## Data supplied
import Summits.RiemannHypothesis.RiemannHypothesis.Theses.SpectralTrace
import Literature.NumberTheory.LFunctions.WeilExplicitFormulaProofs
import Literature.NumberTheory.LFunctions.WeilZeroSum
import HarnessLib

/-!
# `WindowTraceArch` — calibration lemma: the COMPLEX relaxation of the window trace is a theorem

Support lemma for the crux `stmt-RiemannHypothesis-11195`
(`Summit.RiemannHypothesis.RiemannHypothesis.Theses.SpectralTrace.WindowTraceArch`), recorded by
the standing disprover (`Cruxes/WindowTraceArch/Disproof.lean` §3).

The crux asks for a REAL family `γ` with `HasSum (i ↦ ĝ(1/2 + iγ_i)) (W g)` on the window tests.
Relax `1/2 + iγ_i` (`γ_i ∈ ℝ`) to arbitrary points `s_i ∈ ℂ`: then the statement holds
UNCONDITIONALLY and for ALL Weil tests — the non-trivial zeros of `ζ`, repeated with
multiplicity, do it (`explicit_formula_holds` + absolute convergence `summable_norm_zeroSide`,
regrouped on the sigma type `Σ ρ, Fin m(ρ)` by `HasSum.sigma`). So the reality of the spectrum is
the entire content of the crux (and of the route target `X`); in particular no cheap refutation
can come from the shape of `W` alone.

* `hasSum_weilMellin_zeros` : `HasSum (p ↦ ĝ(ρ_p)) (W g)` over zeros with multiplicity.
* `exists_complex_spectrum` : `∃ (ι) (s : ι → ℂ), ∀ Weil g, HasSum (i ↦ ĝ(s i)) (W g)`.
-/

noncomputable section

open Complex Set MeasureTheory Filter

namespace Summit.RiemannHypothesis.RiemannHypothesis.Theorems.WindowTraceArch.Negative

open Literature.NumberTheory.LFunctions

/-- Cast bookkeeping: `(m(ρ).toNat : ℂ) = (m(ρ) : ℂ)` on non-trivial zeros (`m(ρ) ≥ 1`). [folklore] -/
theorem cast_order_toNat (ρ : ZetaZeros.riemannZetaNontrivialZeros) :
    (((riemannZetaZeroOrder (ρ : ℂ)).toNat : ℕ) : ℂ) = (riemannZetaZeroOrder (ρ : ℂ) : ℂ) := by
  have h1 := ZetaZeros.riemannZetaNontrivialZeros.one_le_order ρ.2
  have h2 : ((riemannZetaZeroOrder (ρ : ℂ)).toNat : ℤ) = riemannZetaZeroOrder (ρ : ℂ) :=
    Int.toNat_of_nonneg (by omega)
  exact_mod_cast congrArg (fun z : ℤ => (z : ℂ)) h2

/-- **The zeros with multiplicity are an unconditional complex spectrum for `W`.** For every
Weil test `g`, `HasSum (p ↦ ĝ(ρ_p)) (W g)` over the sigma type of non-trivial zeros repeated
`m(ρ)` times (Guinand–Weil explicit formula with absolute convergence). [folklore] -/
theorem hasSum_weilMellin_zeros {g : ℝ → ℂ} (hg : IsWeilTest g) :
    HasSum (fun p : (Σ ρ : ZetaZeros.riemannZetaNontrivialZeros,
        Fin (riemannZetaZeroOrder (ρ : ℂ)).toNat) => weilMellin g (p.1 : ℂ))
      (weilFunctional g) := by
  set f : (Σ ρ : ZetaZeros.riemannZetaNontrivialZeros,
      Fin (riemannZetaZeroOrder (ρ : ℂ)).toNat) → ℂ := fun p => weilMellin g (p.1 : ℂ) with hf
  -- fibrewise the sums are finite: `m(ρ) • ĝ(ρ)`
  have hfib : ∀ ρ : ZetaZeros.riemannZetaNontrivialZeros,
      HasSum (fun c : Fin (riemannZetaZeroOrder (ρ : ℂ)).toNat => f ⟨ρ, c⟩)
        ((riemannZetaZeroOrder (ρ : ℂ) : ℂ) * weilMellin g ρ) := by
    intro ρ
    have h := hasSum_fintype (fun c : Fin (riemannZetaZeroOrder (ρ : ℂ)).toNat => f ⟨ρ, c⟩)
    simp only [hf, Finset.sum_const, Finset.card_univ, Fintype.card_fin, nsmul_eq_mul,
      cast_order_toNat] at h
    exact h
  -- absolute summability on the sigma type
  have hnorm : Summable fun p => ‖f p‖ := by
    rw [summable_sigma_of_nonneg (fun _ => norm_nonneg _)]
    refine ⟨fun ρ => (hasSum_fintype _).summable, ?_⟩
    refine (summable_norm_zeroSide hg).congr fun ρ => ?_
    simp only [hf, tsum_fintype, Finset.sum_const, Finset.card_univ, Fintype.card_fin,
      nsmul_eq_mul, norm_mul]
    rw [← cast_order_toNat, Complex.norm_natCast]
  have hF : HasSum f (∑' p, f p) := hnorm.of_norm.hasSum
  -- regroup by fibres and compare with the explicit formula
  have hG : HasSum (fun ρ : ZetaZeros.riemannZetaNontrivialZeros =>
      (riemannZetaZeroOrder (ρ : ℂ) : ℂ) * weilMellin g ρ) (∑' p, f p) := hF.sigma hfib
  have hEF : ∑' ρ : ZetaZeros.riemannZetaNontrivialZeros,
      (riemannZetaZeroOrder (ρ : ℂ) : ℂ) * weilMellin g ρ = weilFunctional g :=
    tendsto_nhds_unique (hasWeilZeroSide_tsum (summable_norm_zeroSide hg))
      (explicit_formula_holds hg)
  have hsum : ∑' p, f p = weilFunctional g := hG.tsum_eq.symm.trans hEF
  rw [← hsum]
  exact hF

/-- **The complex relaxation of the window trace (indeed of `X`) holds unconditionally**: some
complex family reproduces `W` on EVERY Weil test. [folklore] -/
theorem exists_complex_spectrum :
    ∃ (ι : Type) (s : ι → ℂ), ∀ g : ℝ → ℂ, IsWeilTest g →
      HasSum (fun i => weilMellin g (s i)) (weilFunctional g) :=
  ⟨(Σ ρ : ZetaZeros.riemannZetaNontrivialZeros, Fin (riemannZetaZeroOrder (ρ : ℂ)).toNat),
    fun p => (p.1 : ℂ), fun _ hg => hasSum_weilMellin_zeros hg⟩

/-- Under RH every non-trivial zero reads `ρ = 1/2 + i·Im ρ`. [folklore] -/
theorem eq_half_add_of_riemannHypothesis (hRH : _root_.RiemannHypothesis)
    (ρ : ZetaZeros.riemannZetaNontrivialZeros) :
    (1 / 2 : ℂ) + (((ρ : ℂ).im : ℝ) : ℂ) * I = (ρ : ℂ) := by
  have hre : (ρ : ℂ).re = 1 / 2 := by
    refine hRH ρ (ZetaZeros.riemannZetaNontrivialZeros.zeta_eq_zero ρ.2) ?_
      (ZetaZeros.riemannZetaNontrivialZeros.ne_one ρ.2)
    rintro ⟨n, hn⟩
    have h0 := ZetaZeros.riemannZetaNontrivialZeros.re_pos ρ.2
    rw [hn] at h0
    simp at h0
    linarith [n.cast_nonneg (α := ℝ)]
  apply Complex.ext <;> simp [hre]

/-- **Barrier reduction: `¬ WindowTraceArch → ¬ RH`.** Under RH the ordinates of the zeros,
repeated with multiplicity, witness the window trace on every window (indeed `X`); so an
unconditional refutation of the crux would refute the Riemann hypothesis. [folklore] -/
theorem not_riemannHypothesis_of_not_windowTraceArch
    (h : ¬ Summit.RiemannHypothesis.RiemannHypothesis.Theses.SpectralTrace.WindowTraceArch) :
    ¬ _root_.RiemannHypothesis := by
  intro hRH
  refine h ⟨(Σ ρ : ZetaZeros.riemannZetaNontrivialZeros, Fin (riemannZetaZeroOrder (ρ : ℂ)).toNat),
    fun p => (p.1 : ℂ).im, fun g hg _ => ?_⟩
  simpa only [eq_half_add_of_riemannHypothesis hRH] using hasSum_weilMellin_zeros hg

end Summit.RiemannHypothesis.RiemannHypothesis.Theorems.WindowTraceArch.Negative

end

## Goal of the exercise
All lines with the word "tests" must be located in the data and copied.

## Solution to this exercise
The crux asks for a REAL family `γ` with `HasSum (i ↦ ĝ(1/2 + iγ_i)) (W g)` on the window tests.
UNCONDITIONALLY and for ALL Weil tests — the non-trivial zeros of `ζ`, repeated with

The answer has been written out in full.